What It’s Like To Have a Mental Illness?

Mental health is a matter of everyone, not just of people who struggle with it.

From my point of view, having some mental health issues, means that you’re often treated differently than you’d otherwise be.

Your words matter less, people don’t listen to you or don’t take you as seriously. Not everybody, but especially people who lack the knowledge about the mental health in general.
It happens too often among the doctors and medical staff too. You really don’t have to be a psychiatrist, to know the basics.

Thankfully, I have some great personal experience by speaking out loud about my mental health issues too. And being accepted very well despite everything.
A part of the thanks go to you too, dear readers.

I know very well when it’s a good time to keep things for myself, yet I do like to push the boundaries a bit. Because if you want to see any change, you really need to be one sometimes. Sometimes is better to stay in the shadows though. And easier. But sometimes the shadows become a burden too.

Short, but powerful video.

We’re used to seeing sad, anxious or hysterical people when we read about mental health. But this person with mental health issues might look just like you, your friendly neighbor or anyone else who appears “normal” on the outside, when you met on the street.

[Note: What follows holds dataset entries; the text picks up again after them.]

import Summits.QuantumFields.YangMills.Theorems.AllWindowsColdBoxBoxHighLineOrbitJacobianFinal
import Summits.QuantumFields.YangMills.Theorems.AllWindowsColdBoxBoxHighLineOrbitJacobianAssemblySup
import Summits.QuantumFields.YangMills.Theorems.AllWindowsColdBoxBoxHighLineOrbitMapContraction
import Summits.QuantumFields.YangMills.Theorems.AllWindowsColdBoxBoxHighLineOrbitMapBulkSurjSup
import Summits.QuantumFields.YangMills.Theorems.AllWindowsColdBoxBoxHighLineLandauBallCapacity

/-!
# T-S5.4J∞ «the orbit-normaliser Laplace asymptotics in the window `C·H⁸·(1+log β)⁵ ≤ β`» — `|N_J(V)/Z₀ − 1| ≤ β^{−p}` for every `p`

Width seat `ym-line-sfw-p2-w2` (prover-ym-line-sfw-p2-w2-g32-0).  The by-name re-assembly of T-S5.4J for planner ym-idea-2 g18's recorded lift **L1**
of blocker **B1** of the next rung U5 (`Cruxes/BoxWindowHighSU2213/U5-BLOCKERS.md`: ✓`orbitNormaliserJacobianR` needs `C·H¹²(1+log β)⁸ ≤ β`, i.e.
`12θ < 1`; U5's window is `θ ≤ θL < 1/10`).  The honest count (bus ym-idea-1 2026-08-29T22:01Z) found THREE `H¹²` sources and this file removes
all three BY NAME:

* (α) the ℓ² Banach fixed point of ✓J4 (`C·H⁴·a ≤ 1`, ℓ²-ball) ↦ ✓J4∞ `OrbitMapSup.orbitMap_bulkSurj_sup` (sup box → SUP ball, `C(r₀+a)H² ≤ 1`,
  `C·H²·ρ ≤ a`): inner radius `a₁ = H²(1+log β)²/√β`, ball radius `ρ = a₁/(C₄H²)`;
* (β) the PRECISION: the target is `β^{−p}` (any `p : ℕ`), not `e^{−cH⁴}` — the sup-ball Gaussian deficit is the per-coordinate union bound
  `2N·e^{−βρ²}` (✓`orbitNormaliser_lower_J_sup`, fcl-p3's ✓`LaplaceSandwich.setIntegral_exists_coord_tail_le`), `βρ² = (1+log β)⁴/C₄²`;
* (γ) the FAR region (starts at the injectivity radius `a₀ = 1/((2C₂+1)H²)` of ✓J2): ✓J5a′ `farRegionPhiLowerBall_log` (`(1+log H)⁴` in place of
  `H⁴`, radius condition `r·H² ≤ c₀`) feeds ✓`orbitNormaliser_upper_J` with `c₅ := c·H⁴/(1+log H)⁴`, so the far cost is `e^{−cβ/(H⁴ polylog)}` against
  `Z₀⁻¹·D ≤ e^{C H⁴ (1+log β)}`.

★★★ **`OrbitJacobian.orbitNormaliserJacobian_sup (p : ℕ)`** — `∃ C > 0, ∀ H ≥ 1, ∀ β r₀ r, 2 ≤ β → C·H⁸·(1+log β)⁵ ≤ β → 0 ≤ r₀ → C·r₀·H² ≤ 1 →
r₀ + 2·(H²(1+log β)²/√β) ≤ r → C·r·H² ≤ 1 → ∀ V Landau (links ≤ r₀²), |orbitAverage H (jacWeight β H r) V / laplaceZ0 β H − 1| ≤ (β^p)⁻¹`.
Versus ✓`OrbitNormaliserJacobianR`: window `H⁸L⁵` for `H¹²L⁸` (**`8θ < 1`**), gap `2H²L²/√β` for `1/(H⁴L²)`, cut-off `C·r·H² ≤ 1`, precision `β^{-p}`.
Everything proved; no definitions; Mathlib + tree only; standard axioms.  HONEST LABEL: a by-name glue theorem (U5 prep, helper) for the recorded lift L1
of the NEXT rung U5 (LINE-20 ⟨stmt-QuantumFields-24336⟩, UNSTAFFED, I23 open); the downstream re-packaging (FP representation / Step A letters at the new
window) and the lifts L2–L5 are not here; S5 is untouched; U5, ⟨24336⟩, ⟨24004⟩ remain OPEN; no stub is closed by name; no crux, rung or summit is proved;
**the Yang–Mills mass gap is NOT proved by this file; no summit is proved by a line.**
-/

set_option autoImplicit false

noncomputable section

open MeasureTheory Matrix Real Metric Set
open Literature.MathematicalPhysics.QuantumFieldTheory.AxialGauge (boxEdges)
open Literature.MathematicalPhysics.QuantumLattice (gaugeTransformZd LGConfig)
open Literature.Probability.LatticeModels (Site)

namespace Summit.QuantumFields.YangMills.Theorems.AllWindowsColdBoxBoxHighLine.OrbitJacobian

open LaplaceSandwich

/-- `(β ^ p)⁻¹ = e^{−p·log β}` for `β > 0`. [folklore] -/
theorem inv_pow_eq_exp_neg {β : ℝ} (hβ : 0 < β) (p : ℕ) : (β ^ p)⁻¹ = Real.exp (-((p : ℝ) * Real.log β)) := by
  rw [Real.exp_neg, Real.exp_nat_mul, Real.exp_log hβ]

/-- **The sup-ball deficit is polynomially small**: if `β ≥ 4`, `C₄²(p+5) ≤ 1 + log β` and `2N ≤ 96β`, then
`2N·exp(−(1+log β)⁴/C₄²) ≤ β^{−p}`. [folklore] -/
theorem supBall_deficit_le_inv_pow (p : ℕ) {β C₄ Nc : ℝ} (hβ4 : 4 ≤ β) (hC₄ : 0 < C₄)
    (hLbig : C₄ ^ 2 * (p + 5) ≤ 1 + Real.log β) (hN : 2 * Nc ≤ 96 * β) :
    2 * Nc * Real.exp (-((1 + Real.log β) ^ 4 / C₄ ^ 2)) ≤ (β ^ p)⁻¹ := by
  have hβ : 0 < β := by linarith
  set L : ℝ := 1 + Real.log β with hL_def
  have hlogβ : 0 < Real.log β := Real.log_pos (by linarith)
  have hL1 : 1 ≤ L := by rw [hL_def]; linarith
  have hL0 : 0 < L := by linarith
  have hdefexp : -(L ^ 4 / C₄ ^ 2) ≤ -((p + 5 : ℝ) * L) := by
    rw [neg_le_neg_iff, le_div_iff₀ (by positivity)]
    have hL3 : L ≤ L ^ 3 := le_self_pow₀ hL1 (by norm_num)
    calc (p + 5 : ℝ) * L * C₄ ^ 2 = (C₄ ^ 2 * (p + 5)) * L := by ring
      _ ≤ L * L := mul_le_mul_of_nonneg_right hLbig hL0.le
      _ ≤ L ^ 3 * L := mul_le_mul_of_nonneg_right hL3 hL0.le
      _ = L ^ 4 := by ring
  have h1 : Real.exp (-(L ^ 4 / C₄ ^ 2)) ≤ Real.exp (-((p + 5 : ℝ) * L)) := Real.exp_le_exp.2 hdefexp
  have h2 : Real.exp (-((p + 5 : ℝ) * L)) ≤ Real.exp (-((p + 5 : ℝ) * Real.log β)) := by
    refine Real.exp_le_exp.2 (neg_le_neg ?_)
    refine mul_le_mul_of_nonneg_left ?_ (by positivity)
    rw [hL_def]; linarith
  have h3 : Real.exp (-((p + 5 : ℝ) * Real.log β)) = (β ^ (p + 5))⁻¹ := by
    rw [inv_pow_eq_exp_neg hβ (p + 5)]; push_cast; ring_nf
  have hβ4' : (96 : ℝ) ≤ β ^ 4 := by
    calc (96 : ℝ) ≤ 4 ^ 4 := by norm_num
      _ ≤ β ^ 4 := pow_le_pow_left₀ (by norm_num) hβ4 4
  have h5 : 96 * β / β ^ 5 ≤ 1 := by
    rw [div_le_one (by positivity)]
    calc 96 * β = β * 96 := by ring
      _ ≤ β * β ^ 4 := mul_le_mul_of_nonneg_left hβ4' hβ.le
      _ = β ^ 5 := by ring
  have h6 : 0 ≤ (β ^ p)⁻¹ := by positivity
  have h4 : 96 * β * (β ^ (p + 5))⁻¹ ≤ (β ^ p)⁻¹ := by
    rw [pow_add, mul_inv, show 96 * β * ((β ^ p)⁻¹ * (β ^ 5)⁻¹) = (β ^ p)⁻¹ * (96 * β / β ^ 5) by ring]
    exact mul_le_of_le_one_right h6 h5
  calc 2 * Nc * Real.exp (-(L ^ 4 / C₄ ^ 2))
      ≤ 96 * β * Real.exp (-(L ^ 4 / C₄ ^ 2)) := mul_le_mul_of_nonneg_right hN (Real.exp_pos _).le
    _ ≤ 96 * β * (β ^ (p + 5))⁻¹ := mul_le_mul_of_nonneg_left (h1.trans (h2.trans h3.le)) (by positivity)
    _ ≤ (β ^ p)⁻¹ := h4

I’m getting really tired of the stigma that goes with mental health.
It’s really important that we all take care of our mental health before we come to some issues, to lessen them or even avoid them. So, like I’ve already said, mental health is a matter of everyone.

What about you? Can you talk openly or do you need to hide your mental health issues in your close community?

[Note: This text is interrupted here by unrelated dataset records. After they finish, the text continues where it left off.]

/-! ## §3 The axisymmetric shadowing stub (1965) without the energy class -/

/-- **The axial drift defeats the body of `stub_axisymShadowing` at every level** once `IsLerayHopfOn` is replaced by
[weak formulation ∧ Type-I rate ∧ closed-sub-slab bounds ∧ axisymmetric slices]: same instantiation as in the
columnar case; in the frame `Q = id`, `x₀ = 0` the comparison stream `v ≡ log 2 · e_z` pulls back to itself, an
axisymmetric field; the bound on `[1/2, 1) × B(0, KL/2)` is impossible. -/
theorem axial_drift_defeats_axisymShadowing {A K : ℝ} (hA : 0 < A) (hK : 1 ≤ K)
    (h : ∀ (ν T t : ℝ) (u : ℝ → EuclideanSpace ℝ (Fin 3) → EuclideanSpace ℝ (Fin 3))
        (p : ℝ → EuclideanSpace ℝ (Fin 3) → ℝ),
        0 < ν → 0 < T → IsClassicalNSSolutionOn (Ico 0 T) ν 0 u p → IsWeakNSSolutionOn T ν 0 (u 0) u →
        IsTypeIBlowup u T → (∀ T' < T, ∃ M : ℝ, ∀ s ∈ Icc 0 T', ∀ x, ‖u s x‖ ≤ M) →
        (∀ s ∈ Ico 0 T, IsAxisymmetric (u s)) →
        HasRapidSpatialDecay (u 0) → 0 < t → t < T →
        ∀ (x₀ : EuclideanSpace ℝ (Fin 3)) (L V : ℝ)
          (Q : EuclideanSpace ℝ (Fin 3) ≃ₗᵢ[ℝ] EuclideanSpace ℝ (Fin 3)),
          0 < L → 0 < V → (∀ x, ‖u t x‖ ≤ V) →
          (∃ x₁, dist x₁ x₀ ≤ L ∧ V ≤ 2 * ‖u t x₁‖) → K * ν ≤ L * V → (T - t) * V ≤ K * L →
          ∀ (v : ℝ → EuclideanSpace ℝ (Fin 3) → EuclideanSpace ℝ (Fin 3))
            (q : ℝ → EuclideanSpace ℝ (Fin 3) → ℝ) (Mv : ℝ),
            IsClassicalNSSolutionOn (Icc t T) ν 0 v q →
            (∀ s ∈ Icc t T, IsAxisymmetric (fun y : EuclideanSpace ℝ (Fin 3) => Q.symm (v s (x₀ + Q y)))) →
            (∀ s ∈ Icc t T, ∀ x, ‖v s x‖ ≤ Mv) →
            (∀ x ∈ ball x₀ (K * L), ‖u t x - v t x‖ ≤ A * V / K) →
            ∃ M : ℝ, ∀ s ∈ Ico t T, ∀ x ∈ ball x₀ (K * L / 2), ‖u s x‖ ≤ M) : False := by
  set V : ℝ := driftAmp (1 / 2) with hVdef
  have hV : 0 < V := driftAmp_half_pos
  have hV1 : V < 1 := driftAmp_half_lt_one
  have hK0 : 0 < K := one_pos.trans_le hK
  have hL : 0 < K / V + K := coreLength_pos hK hV
  set c : EuclideanSpace ℝ (Fin 3) := V • (EuclideanSpace.single (2 : Fin 3) (1 : ℝ)) with hcdef
  have hslice : ∀ x : EuclideanSpace ℝ (Fin 3),
      uniformVel driftAmp (EuclideanSpace.single (2 : Fin 3) (1 : ℝ)) (1 / 2) x = c := fun _ => rfl
  have hnorm : ∀ x : EuclideanSpace ℝ (Fin 3),
      ‖uniformVel driftAmp (EuclideanSpace.single (2 : Fin 3) (1 : ℝ)) (1 / 2) x‖ = V := fun x =>
    norm_axial_drift ⟨by norm_num, by norm_num⟩ x
  have hax : ∀ s ∈ Icc (1 / 2 : ℝ) 1, IsAxisymmetric (fun y : EuclideanSpace ℝ (Fin 3) =>
      (LinearIsometryEquiv.refl ℝ (EuclideanSpace ℝ (Fin 3))).symm
        ((fun (_ : ℝ) (_ : EuclideanSpace ℝ (Fin 3)) => c) s
          (0 + (LinearIsometryEquiv.refl ℝ (EuclideanSpace ℝ (Fin 3))) y))) := by
    intro s _
    have hfun : (fun y : EuclideanSpace ℝ (Fin 3) =>
        (LinearIsometryEquiv.refl ℝ (EuclideanSpace ℝ (Fin 3))).symm
          ((fun (_ : ℝ) (_ : EuclideanSpace ℝ (Fin 3)) => c) s
            (0 + (LinearIsometryEquiv.refl ℝ (EuclideanSpace ℝ (Fin 3))) y))) =
        uniformVel driftAmp (EuclideanSpace.single (2 : Fin 3) (1 : ℝ)) (1 / 2) := by
      funext y
      rfl
    rw [hfun]
    exact isAxisymmetric_axial_drift (1 / 2)
  have hconcl := h 1 1 (1 / 2) _ _ one_pos one_pos (isClassical_axial_drift 1) (isWeak_axial_drift 1)
    isTypeIBlowup_axial_drift bounded_subslab_axial_drift (fun s _ => isAxisymmetric_axial_drift s)
    hasRapidSpatialDecay_axial_drift_zero (by norm_num) (by norm_num)
    0 (K / V + K) V (LinearIsometryEquiv.refl ℝ _) hL hV (fun x => (hnorm x).le)
    ⟨0, by rw [dist_self]; exact hL.le, by rw [hnorm 0]; linarith⟩
    (reynolds_coreLength hK hV) (horizon_coreLength hK hV hV1)
    (fun _ _ => c) (fun _ _ => 0) ‖c‖ (isClassicalNSSolutionOn_constVec (Icc (1 / 2) 1) 1 c)
    hax (fun _ _ _ => le_rfl)
    (fun x _ => by rw [hslice x, sub_self, norm_zero]; positivity)
  have hr : 0 < K * (K / V + K) / 2 := by positivity
  exact not_ballBounded_axial_drift (by norm_num) hr 0 hconcl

18 thoughts on “What It’s Like To Have a Mental Illness?”

  1. I’ve been pretty open all along, although part of it was that there was no way to hide some things. I figured it was better for people to hear the truth from rather than untrue rumours. In order to challenge stigma, I think it’s important for people to speak out if and when it feels safe for them to do so, which obviously isn’t going to happen for everyone or in every situation.

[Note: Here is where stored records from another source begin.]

import Literature.NumberTheory.Sieve.HeathBrownIdentity

/-!
# Heath-Brown's identity for the Möbius function (helper for line `peel-to-drappeau`, stub_assemble step (4))

The tree's `Literature.NumberTheory.Sieve.heathBrown_identity` is the identity for `Λ`.  Step (4) of
`stub_assemble` (Lines/peel-to-drappeau.lean) opens `μ(d)` by "Heath-Brown `K = 4`", which needs the
Möbius version: for `K ≥ 1`, `z ≥ 0` and `n ≤ z^K`,

`μ(n) = ∑_{j=1}^{K} (−1)^{j+1} (K choose j) (μ_{≤z}^{⋆j} ⋆ ζ^{⋆(j−1)})(n)`.

Same proof as the `Λ` case (the file's `defect_pow_apply_eq_zero_real`), with `ζ ⋆ μ = δ` in place of
`Λ ⋆ ζ = log`.  Everything PROVED; offered as evidence for the lead (refuter seats do not land helpers).
-/

open Finset Nat
open scoped ArithmeticFunction.Moebius ArithmeticFunction.zeta

namespace Literature.NumberTheory.Sieve

namespace HeathBrown

/-- The `j`-th Heath-Brown term for `μ`: `(μ_{≤U} ⋆ ζ)^{⋆j} ⋆ μ = μ_{≤U}^{⋆j} ⋆ ζ^{⋆(j−1)}` for
`j ≥ 1` (from `ζ ⋆ μ = δ`, Mathlib's `coe_zeta_mul_coe_moebius`). [folklore] -/
theorem term_eq_moebius (U : ℕ) {j : ℕ} (hj : 1 ≤ j) :
    ((moebiusTrunc U : ArithmeticFunction ℝ) * (ζ : ArithmeticFunction ℝ)) ^ j *
        (μ : ArithmeticFunction ℝ) =
      (moebiusTrunc U : ArithmeticFunction ℝ) ^ j * (ζ : ArithmeticFunction ℝ) ^ (j - 1) := by
  obtain ⟨i, rfl⟩ := Nat.exists_eq_add_of_le' hj
  rw [Nat.add_sub_cancel, mul_pow, pow_succ]
  calc (moebiusTrunc U : ArithmeticFunction ℝ) ^ (i + 1) *
          ((ζ : ArithmeticFunction ℝ) ^ i * (ζ : ArithmeticFunction ℝ)) * (μ : ArithmeticFunction ℝ)
        = (moebiusTrunc U : ArithmeticFunction ℝ) ^ (i + 1) * (ζ : ArithmeticFunction ℝ) ^ i *
            ((ζ : ArithmeticFunction ℝ) * (μ : ArithmeticFunction ℝ)) := by ring
    _ = (moebiusTrunc U : ArithmeticFunction ℝ) ^ (i + 1) * (ζ : ArithmeticFunction ℝ) ^ i := by
          rw [ArithmeticFunction.coe_zeta_mul_coe_moebius, mul_one]

end HeathBrown

open HeathBrown in
/-- **Heath-Brown's identity for `μ`.**  Let `K ≥ 1`, `z ≥ 0` real, `μ_{≤z} = moebiusTrunc ⌊z⌋₊`.  Then for
every natural number `n ≤ z^K`,
`μ(n) = ∑_{j=1}^{K} (−1)^{j+1} (K choose j) (μ_{≤z}^{⋆j} ⋆ ζ^{⋆(j−1)})(n)`,
i.e. `μ(n) = ∑_{j=1}^K (−1)^{j−1} (K choose j) ∑_{m₁⋯m_j n₁⋯n_{j−1} = n, mᵢ ≤ z} μ(m₁)⋯μ(m_j)`.
Proof: `E = δ − μ_{≤z} ⋆ ζ` vanishes on `[1, z]`, so `E^{⋆K} ⋆ μ` vanishes on `[1, z^K]`; expand binomially
and use `ζ ⋆ μ = δ`. [cite: Heathbrown1982, Lemma 1] -/
theorem heathBrown_identity_moebius {K : ℕ} (hK : 1 ≤ K) {z : ℝ} (hz : 0 ≤ z) {n : ℕ}
    (hn : (n : ℝ) ≤ z ^ K) :
    (μ n : ℝ) = ∑ j ∈ Icc 1 K, (-1 : ℝ) ^ (j + 1) * (K.choose j : ℝ) *
      ((moebiusTrunc ⌊z⌋₊ : ArithmeticFunction ℝ) ^ j * (ζ : ArithmeticFunction ℝ) ^ (j - 1)) n := by
  set M : ArithmeticFunction ℝ := (moebiusTrunc ⌊z⌋₊ : ArithmeticFunction ℝ) with hM
  set Z : ArithmeticFunction ℝ := (ζ : ArithmeticFunction ℝ) with hZ
  -- `E^K ⋆ μ` vanishes at `n`: every divisor `d` of `n` has `d ≤ n ≤ z^K`
  have hvanish : ((1 - M * Z) ^ K * (μ : ArithmeticFunction ℝ)) n = 0 := by
    rw [ArithmeticFunction.mul_apply]
    refine Finset.sum_eq_zero fun p hp => ?_
    rw [Nat.mem_divisorsAntidiagonal] at hp
    have hp1 : p.1 ≤ n := Nat.le_of_dvd (Nat.pos_of_ne_zero hp.2) ⟨p.2, hp.1.symm⟩
    rw [defect_pow_apply_eq_zero_real hz hK ((Nat.cast_le.mpr hp1).trans hn), zero_mul]
  -- binomial expansion of `(1 - M Z)^K = ((-1) (M Z) + 1)^K`
  have hexp : (1 - M * Z) ^ K =
      ∑ j ∈ range (K + 1), (K.choose j : ArithmeticFunction ℝ) * ((-1) ^ j * (M * Z) ^ j) := by
    rw [show (1 - M * Z) = (-1) * (M * Z) + 1 by ring, add_pow]
    refine Finset.sum_congr rfl fun j _ => ?_
    rw [one_pow, mul_one, mul_pow]
    ring
  rw [hexp, Finset.sum_mul, finset_sum_apply, Finset.sum_range_succ', Nat.choose_zero_right,
    Nat.cast_one, one_mul, pow_zero, pow_zero, one_mul, one_mul,
    ArithmeticFunction.intCoe_apply] at hvanish
  -- `hvanish : ∑_{j < K} (choose K (j+1) * ((-1)^(j+1) * (MZ)^(j+1)) * μ) n + μ n = 0`
  have hterm : ∀ j ∈ range K,
      ((K.choose (j + 1) : ArithmeticFunction ℝ) * ((-1) ^ (j + 1) * (M * Z) ^ (j + 1)) *
          (μ : ArithmeticFunction ℝ)) n =
        -((-1 : ℝ) ^ (j + 1 + 1) * (K.choose (j + 1) : ℝ) *
          (M ^ (j + 1) * Z ^ (j + 1 - 1)) n) := by
    intro j _
    rw [mul_assoc, natCast_mul_apply, mul_assoc, neg_one_pow_mul_apply,
      term_eq_moebius ⌊z⌋₊ (Nat.le_add_left 1 j), pow_succ (-1 : ℝ) (j + 1)]
    ring
  rw [Finset.sum_congr rfl hterm, Finset.sum_neg_distrib] at hvanish
  -- reindex `Icc 1 K` as `1 + j`, `j ∈ range K`
  rw [← Finset.Ico_add_one_right_eq_Icc, Finset.sum_Ico_eq_sum_range, Nat.add_sub_cancel]
  simp_rw [add_comm 1]
  linarith

open HeathBrown in
/-- **Heath-Brown's identity for `μ`, natural truncation point.** For `K ≥ 1`, `U : ℕ` and `n ≤ U^K`:
`μ(n) = ∑_{j=1}^{K} (−1)^{j+1} (K choose j) (μ_{≤U}^{⋆j} ⋆ ζ^{⋆(j−1)})(n)`. [cite: Heathbrown1982, Lemma 1] -/
theorem heathBrown_identity_moebius_nat {K : ℕ} (hK : 1 ≤ K) (U : ℕ) {n : ℕ} (hn : n ≤ U ^ K) :
    (μ n : ℝ) = ∑ j ∈ Icc 1 K, (-1 : ℝ) ^ (j + 1) * (K.choose j : ℝ) *
      ((moebiusTrunc U : ArithmeticFunction ℝ) ^ j * (ζ : ArithmeticFunction ℝ) ^ (j - 1)) n := by
  have h := heathBrown_identity_moebius hK (Nat.cast_nonneg U) (n := n) (by exact_mod_cast hn)
  rwa [Nat.floor_natCast] at h

end Literature.NumberTheory.Sieve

  2. I have no problem talking about it but almost nobody wants to listen. They don’t know how to respond, I suppose. Where I am from, and my generation, mental illness has a stigma and I have always felt that I am not taken seriously. I am just that relative who’s a bit “odd” and probably a bit loose in the loafer.
    Can’t say I like it, but that’s the way it is.

    • This is what I was pointing out. And it’s not ok.
      We all have some weird parts of ourselves and just because some people don’t talk about it, or hide it better, doesn’t mean that they are much different in their core.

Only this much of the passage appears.